The math is simple: for example, in a 4096-bit search space, an h160 prefix is found on average once. If this were frequent (2 out of 3 prefixes in 4096 bits), the hash function would be broken. That's why this is a good guide for probabilistic searches. Anyone who says otherwise is wrong.
The math is simple: for example, in a 6 dice rolls, a "six" comes up on average once. If this were frequent (2 out of 3 times in 6 rolls), the die would be broken. That's why this is a good guide for probabilistic searches. Anyone who says otherwise is wrong.
So, if I'm rolling one of my 6 dice one at a time and a "six" shows up, say, on the fifth roll, then the last roll has a lower chance of being a "six", right?
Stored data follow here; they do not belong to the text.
/-- **The section of a path-connected stage is path-connected.** [folklore] -/
theorem pathConnectedSpace_section [PathConnectedSpace S.X] : PathConnectedSpace (Section n S) := by
  obtain ⟨x₀⟩ : Nonempty S.X := inferInstance
  refine ⟨⟨incl n S x₀⟩, fun z w => ?_⟩
  obtain ⟨x, hx⟩ := exists_joined_incl n S z
  obtain ⟨y, hy⟩ := exists_joined_incl n S w
  obtain ⟨γ⟩ := PathConnectedSpace.joined (X := S.X) x y
  exact (hx.trans ⟨γ.map (incl n S).continuous⟩).trans hy.symm

/-! ### (a) at all base points -/

/-- **`incl_* : πₖ(X, x) → πₖ(Xₙ, incl x)` is onto for `1 ≤ k ≤ n + 1` at EVERY base point.**
[cite: HatcherAT2002, §4.1 p. 354 (a), p. 342] -/
theorem surjective_homotopyGroupMap_incl' {k : ℕ} [NeZero k] (hk : k ≤ n + 1) (x : S.X) :
    Surjective (homotopyGroupMap (N := Fin k) (incl n S) x) :=
  BasepointChange.surjective_homotopyGroupMap_of_zeroCells _
    (fun y hy => surjective_homotopyGroupMap_incl n S hk y hy) x

/-- **`incl_* : πₖ(X, x) → πₖ(Xₙ, incl x)` is a bijection for `1 ≤ k ≤ n` at EVERY base point.**
[cite: HatcherAT2002, §4.1 p. 354 (a), p. 342] -/
theorem bijective_homotopyGroupMap_incl' {k : ℕ} [NeZero k] (hk : k ≤ n) (x : S.X) :
    Bijective (homotopyGroupMap (N := Fin k) (incl n S) x) :=
  BasepointChange.bijective_homotopyGroupMap_of_zeroCells _
    (fun y hy => bijective_homotopyGroupMap_incl n S hk y hy) x

/-- `i_* : πₖ(incl X, a) → πₖ(Xₙ, a)` is onto for `1 ≤ k ≤ n + 1`, every `a`. [cite: HatcherAT2002, §4.1 p. 354 (a)] -/
theorem surjective_homotopyGroupIncl_range {k : ℕ} [NeZero k] (hk : k ≤ n + 1) (a : range (incl n S)) :
    Surjective (homotopyGroupIncl (N := Fin k) (range (incl n S)) a) := by
  obtain ⟨x, rfl⟩ := (isEmbedding_incl n S).toHomeomorph.surjective a
  have h := surjective_homotopyGroupMap_incl' n S hk x
  rw [← homotopyGroupIncl_comp n S x] at h
  exact Surjective.of_comp h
Otherwise the die is rigged. I guess we need to rewrite the definition of uniform distribution in math textbooks.
Your analogy with dice tells me you still don't understand prefix searching. No, that's not what I'm saying. If you focused on understanding more and hating less, you would easily understand what the probabilistic prefix search method is based on. The fact that a six appears on the fifth roll doesn't mean that another 6 is less likely on the sixth; they are independent events. But it is true that if they tell you to roll a die 6 times, and the second time you got a 6, it's normal for you to bet that there won't be another 6 in the next 4 events. Although it could happen, statistically it doesn't change the probability of 1/6.
Now, when I say it's broken, if it becomes frequent, it would mean that for every 6 rolls you get two 6s. If these occurrences become frequent, it could be said that the die is rigged or defective.
And in the case of prefixes, the same thing happens. If the probability 2/4096 becomes common, it would mean the hash is broken.
I don't think their hatred will stop them from seeing what the script already irrefutably verifies.
Do you get it now?